Suffice it to say here that Engels believed he had found in the
conceptions of the calculus temporarily prevalent in the eighteenth
century a confirmation of the ideas remaining in his own mind since he had
read Hegel, and he simply did not bother to investigate any further.

Even if Engels had not followed the mathematical developments that
occurred in the thirty or fifty years before the time he was writing on
mathematics, he could have found a better guide than Bossut; he could have
used, for instance, Lacroix's treatises, the complete one published in
1797 or the elementary one published in 1802; these works are far superior
to Bossut's; they became standard textbooks and ran into numerous editions
up to the very end of the nineteenth century. Although Lacroix was writing
before Cauchy's decisive contribution and had not yet a strict definition
of the limit of a function, his treatment is modern in spirit and, at the
turn of the century, he already defined the differential as the linear
part of the increment of the function, which is the present definition and
could have dispelled many of Engels' dark clouds of confusion. For that
matter, Engels could also have read d'Alembert's article 'Differentiel' in
the Encyclopédie, dating from the middle of the eighteenth century;
d'Alembert still uses the intuitive notion of limit, but his concise,
clear and sagacious notice is a torch whose light could have been most
helpful to Engels more than hundred and twenty years later.

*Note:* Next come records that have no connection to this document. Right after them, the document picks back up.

import Summits.BirchSwinnertonDyer.BirchSwinnertonDyer.Theorems.ManinLocalTwoThreeHeckeAdCommute
import HarnessLib

/-!
# `T_p` commutes with any transport of the Hecke representatives (σ2 of MEMO-es §25.6, abstract form), and the
# `t`-shift relation on integer matrices

Summit `BirchSwinnertonDyer`, route `ManinLocalTwoThree` (cell bsd-f2-manin), crux C2 `ManinOddAtFour` (stmt-BirchSwinnertonDyer-22967),
line `kato_shift_two` v6, stub 3 (`C₃`-image residual), vertex step E-es-42 `AtkinLehnerStep` of MEMO-es §25.3 (V-b): the lead's
auxiliary cocycle `u ∘ Ad(W) − u` for an ATKIN–LEHNER element `W = diag(1,t)·h` (`h ∈ Γ₀(L′)`, `t ∣ h₀₀`, level `tL′`) must be a
generalised Hecke eigenvector.  `W ∉ SL₂(ℤ)`, so `heckeU_zero_conj` (conjugation by an element of `SL₂(ℤ)`) does not apply
literally; this file isolates what its proof uses.

* `heckeU_zero_comp_of_transport`: for ANY map `Φ : Γ₀(N) → Γ₀(N)` and any family `ad i ∈ Δ₀ᴺ(p)` ("the transported
  representatives `W βᵢ W⁻¹`") which is free (`ad i = ε · ad i′`, `ε ∈ Γ₀(N)` ⟹ `i = i′`) and transports the permutation
  data at `γ` (`ad i · Φ γ = Φ(γ′ᵢ) · ad (σ_γ i)`), `(T_p (u ∘ Φ))(γ) = (T_p u)(Φ γ)` for every degree-`0` cocycle `u`
  (via the representative-independence `heckeU_zero_apply_eq_sum_of_reps`).
* the `t`-SHIFT RELATION on `M₂(ℤ)` — `X = A_t Y A_t⁻¹` entrywise, `A_t = diag(t,1)`, written exactly as es's `IsShiftConj t X Y`
  and p1's `shiftRel_*` (which are stated for `SL₂` only): multiplicativity, determinant, uniqueness on both sides for `t ≠ 0`,
  and existence (`t ∣ X₀₁`, resp. `t ∣ Y₁₀`).

No new definitions; nothing about BSD or Manin's conjecture is proved here.

References: G. Shimura (1971) §8.3 (8.3.2) and the remark after it [cite: Shimura1971, §8.3 (8.3.2)]; A. O. L. Atkin, J. Lehner,
*Hecke operators on `Γ₀(m)`*, Math. Ann. 185 (1970), Lemma 11 (`W_q` commutes with `T_p`, `p ∤ q`); cell memo HOME/MEMO-es.md
§25.3 (V-b), §25.6 σ2; cell INBOX 2026-08-28T04:27:26Z (lead: the `Φ`-currency).
-/

set_option autoImplicit false
set_option linter.dupNamespace false

open scoped MatrixGroups

open CongruenceSubgroup Matrix.SpecialLinearGroup Literature.NumberTheory.EllipticCurves.ModularForms
  Literature.NumberTheory.EllipticCurves.ModularForms.HidaCohomology

namespace Summit.BirchSwinnertonDyer.BirchSwinnertonDyer.Theorems.ManinLocalTwoThree

section Transport

variable {N p : ℕ} [NeZero p] (hp : p.Prime) {R : Type*} [CommRing R]

/-- **`T_p` commutes with a transport of the representatives.**  Let `Φ : Γ₀(N) → Γ₀(N)` be any map and `ad i ∈ Δ₀ᴺ(p)`
(`i ∈ I_p(N)`) a family with (free) `ad i = ε · ad i′` for some `ε ∈ Γ₀(N)` only if `i = i′`, and (transport at `γ`)
`ad i · Φ γ = Φ(γ′ᵢ) · ad (σ_γ i)` where `βᵢ γ = γ′ᵢ β_{σ_γ i}` are the tree's permutation data.  Then for every degree-`0`
cocycle `u`, `(T_p (u ∘ Φ))(γ) = (T_p u)(Φ γ)`. [cite: Shimura1971, §8.3 (8.3.2)] -/
theorem heckeU_zero_comp_of_transport (Φ : Gamma0 N → Gamma0 N) (ad : HeckeIdx N p → Matrix (Fin 2) (Fin 2) ℤ)
    (hrep : ∀ i, ad i ∈ Delta0 N (p * 1))
    (hfree : ∀ i i' (ε : Gamma0 N), ad i = gmat ε * ad i' → i = i')
    {u : Gamma0 N → Fin 1 → R} (hu : u ∈ cocycles 0 N R) (γ : Gamma0 N)
    (hmul : ∀ i, ad i * gmat (Φ γ) = gmat (Φ (heckePermElt hp γ i)) * ad (heckePerm hp γ i)) :
    heckeU 0 N R hp (u ∘ Φ) γ = heckeU 0 N R hp u (Φ γ) := by
  classical
  have hp1 : ¬ (p : ℤ) ∣ 1 := not_intCast_dvd_one hp
  -- `ad i = δᵢ β_{k i}` with `δᵢ ∈ Γ₀(N)`
  have hdec : ∀ i : HeckeIdx N p, ∃ k : HeckeIdx N p, ∃ δ : Gamma0 N, gmat δ * heckeRep p k.1 = ad i := by
    intro i
    obtain ⟨k, ⟨M', hM', hk⟩, -⟩ := existsUnique_mem_delta0_mul_heckeRep hp hp1 (hrep i)
    obtain ⟨δ, hδ, hδk⟩ :=
      (exists_mem_delta0_one_iff (N := N) (fun M ↦ M * heckeRep p k.1 = ad i)).mp ⟨M', hM', hk⟩
    exact ⟨k, ⟨δ, hδ⟩, hδk⟩
  choose k δ hδ using hdec
  -- `k` is injective by freeness
  have hk_inj : Function.Injective k := by
    intro i i' hii'
    refine hfree i i' (δ i * (δ i')⁻¹) ?_
    have h1 := hδ i
    have h2 := hδ i'
    rw [hii'] at h1
    rw [← h1, ← h2]
    simp only [gmat, Subgroup.coe_mul, Subgroup.coe_inv, Matrix.SpecialLinearGroup.coe_mul, Matrix.mul_assoc]
    rw [← Matrix.mul_assoc ((((δ i' : Gamma0 N) : SL(2, ℤ))⁻¹ : SL(2, ℤ)) : Matrix (Fin 2) (Fin 2) ℤ),
      coe_inv_mul_coe, Matrix.one_mul]
  let π : HeckeIdx N p ≃ HeckeIdx N p := Equiv.ofBijective k (Finite.injective_iff_bijective.mp hk_inj)
  have hdata : ∀ i, gmat (δ i) * heckeRep p (π i).1 * gmat (Φ γ) =
      gmat (Φ (heckePermElt hp γ i)) * (gmat (δ (heckePerm hp γ i)) * heckeRep p (π (heckePerm hp γ i)).1) := by
    intro i
    show gmat (δ i) * heckeRep p (k i).1 * gmat (Φ γ) =
      gmat (Φ (heckePermElt hp γ i)) * (gmat (δ (heckePerm hp γ i)) * heckeRep p (k _).1)
    rw [hδ i, hδ (heckePerm hp γ i)]
    exact hmul i
  rw [heckeU_zero_apply_eq_sum_of_reps hp hu (Φ γ) π δ (heckePerm hp γ) (fun i ↦ Φ (heckePermElt hp γ i)) hdata,
    heckeU_apply]
  simp only [act_zero_eq_id, LinearMap.id_apply]
  rfl

end Transport

/-! ### The `t`-shift relation `X = diag(t,1) Y diag(t,1)⁻¹` on integer matrices, written on entries -/

section ShiftRelMat

variable (t : ℤ)

/-- The shift relation on `M₂(ℤ)` is multiplicative. [folklore] -/
theorem shiftRelMat_mul {X Y X' Y' : Matrix (Fin 2) (Fin 2) ℤ}
    (hXY : X 0 0 = Y 0 0 ∧ X 0 1 = t * Y 0 1 ∧ t * X 1 0 = Y 1 0 ∧ X 1 1 = Y 1 1)
    (hXY' : X' 0 0 = Y' 0 0 ∧ X' 0 1 = t * Y' 0 1 ∧ t * X' 1 0 = Y' 1 0 ∧ X' 1 1 = Y' 1 1) :
    (X * X') 0 0 = (Y * Y') 0 0 ∧ (X * X') 0 1 = t * (Y * Y') 0 1 ∧ t * (X * X') 1 0 = (Y * Y') 1 0 ∧
      (X * X') 1 1 = (Y * Y') 1 1 := by
  obtain ⟨h1, h2, h3, h4⟩ := hXY
  obtain ⟨k1, k2, k3, k4⟩ := hXY'
  simp only [Matrix.mul_apply, Fin.sum_univ_two]
  refine ⟨?_, ?_, ?_, ?_⟩
  · linear_combination (X' 0 0) * h1 + (Y 0 0) * k1 + (X' 1 0) * h2 + (Y 0 1) * k3
  · linear_combination (X' 0 1) * h1 + (Y 0 0) * k2 + (X' 1 1) * h2 + t * (Y 0 1) * k4
  · linear_combination (X' 0 0) * h3 + (Y 1 0) * k1 + t * (X' 1 0) * h4 + (Y 1 1) * k3
  · linear_combination (X 1 0) * k2 + (Y' 0 1) * h3 + (X' 1 1) * h4 + (Y 1 1) * k4

/-- Shift-related matrices have the same determinant. [folklore] -/
theorem shiftRelMat_det {X Y : Matrix (Fin 2) (Fin 2) ℤ}
    (hXY : X 0 0 = Y 0 0 ∧ X 0 1 = t * Y 0 1 ∧ t * X 1 0 = Y 1 0 ∧ X 1 1 = Y 1 1) : X.det = Y.det := by
  obtain ⟨h1, h2, h3, h4⟩ := hXY
  rw [Matrix.det_fin_two, Matrix.det_fin_two]
  linear_combination (Y 1 1) * h1 + (X 0 0) * h4 - (X 1 0) * h2 - (Y 0 1) * h3

/-- For `t ≠ 0` the matrix of which `X` is the shift is unique. [folklore] -/
theorem shiftRelMat_right_unique (ht : t ≠ 0) {X Y Y' : Matrix (Fin 2) (Fin 2) ℤ}
    (hXY : X 0 0 = Y 0 0 ∧ X 0 1 = t * Y 0 1 ∧ t * X 1 0 = Y 1 0 ∧ X 1 1 = Y 1 1)
    (hXY' : X 0 0 = Y' 0 0 ∧ X 0 1 = t * Y' 0 1 ∧ t * X 1 0 = Y' 1 0 ∧ X 1 1 = Y' 1 1) : Y = Y' := by
  obtain ⟨h1, h2, h3, h4⟩ := hXY
  obtain ⟨k1, k2, k3, k4⟩ := hXY'
  ext i j
  fin_cases i <;> fin_cases j
  · exact h1.symm.trans k1
  · exact mul_left_cancel₀ ht (h2.symm.trans k2)
  · exact h3.symm.trans k3
  · exact h4.symm.trans k4

/-- For `t ≠ 0` the shift of a matrix is unique. [folklore] -/
theorem shiftRelMat_left_unique (ht : t ≠ 0) {X X' Y : Matrix (Fin 2) (Fin 2) ℤ}
    (hXY : X 0 0 = Y 0 0 ∧ X 0 1 = t * Y 0 1 ∧ t * X 1 0 = Y 1 0 ∧ X 1 1 = Y 1 1)
    (hX'Y : X' 0 0 = Y 0 0 ∧ X' 0 1 = t * Y 0 1 ∧ t * X' 1 0 = Y 1 0 ∧ X' 1 1 = Y 1 1) : X = X' := by
  obtain ⟨h1, h2, h3, h4⟩ := hXY
  obtain ⟨k1, k2, k3, k4⟩ := hX'Y
  ext i j
  fin_cases i <;> fin_cases j
  · exact h1.trans k1.symm
  · exact h2.trans k2.symm
  · exact mul_left_cancel₀ ht (h3.trans k3.symm)
  · exact h4.trans k4.symm

/-- **Shifting down**: if `t ∣ X₀₁` then `X` is the shift of `(X₀₀, X₀₁/t; tX₁₀, X₁₁)`. [folklore] -/
theorem exists_shiftRelMat_down {X : Matrix (Fin 2) (Fin 2) ℤ} (h : t ∣ X 0 1) :
    ∃ Y : Matrix (Fin 2) (Fin 2) ℤ, X 0 0 = Y 0 0 ∧ X 0 1 = t * Y 0 1 ∧ t * X 1 0 = Y 1 0 ∧ X 1 1 = Y 1 1 := by
  obtain ⟨b, hb⟩ := h
  exact ⟨!![X 0 0, b; t * X 1 0, X 1 1], rfl, hb, rfl, rfl⟩

/-- **Shifting up**: if `t ∣ Y₁₀` then `(Y₀₀, tY₀₁; Y₁₀/t, Y₁₁)` is the shift of `Y`. [folklore] -/
theorem exists_shiftRelMat_up {Y : Matrix (Fin 2) (Fin 2) ℤ} (h : t ∣ Y 1 0) :
    ∃ X : Matrix (Fin 2) (Fin 2) ℤ, X 0 0 = Y 0 0 ∧ X 0 1 = t * Y 0 1 ∧ t * X 1 0 = Y 1 0 ∧ X 1 1 = Y 1 1 := by
  obtain ⟨c, hc⟩ := h
  exact ⟨!![Y 0 0, t * Y 0 1; c, Y 1 1], rfl, rfl, hc.symm, rfl⟩

end ShiftRelMat

end Summit.BirchSwinnertonDyer.BirchSwinnertonDyer.Theorems.ManinLocalTwoThree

Engels, however, kept his eyes closed to the actual development of
mathematics. His eyes are still closed when he undertakes to show how
mathematics is full of contradictions. He does not hesitate to write that

  one of the main principles of higher mathematics is the contradiction
that in certain circumstances straight lines and curves are the same
[1935, page 125].

This is apparently a reference to the calculus, and we have already seen
what this 'contradiction' really is. The next one is simply whimsical:

  [Higher mathematics] also establishes this other contradiction that
lines which intersect each other before our eyes nevertheless, only five
or six centimeters from their point of intersection, should be taken as
parallel, as if they would never meet even if extended to infinity
[1935, page 125].

It is not easy to see what Engels means here. Is it again the question of
approximation in calculus? Is it an allusion to the fact that
mathematicians can use a badly drawn figure for a correct proof? Anyway,
these five or six centimeters have nothing to do with mathematics, and
there is no contradiction here either. Engels finds that even 'elementary
mathematics' is 'teeming with contradictions' (1935, page 125):

  It is for example a contradiction that a root of A may be a power of A,
and yet A1/2 = [square root of] A [1935, page 125].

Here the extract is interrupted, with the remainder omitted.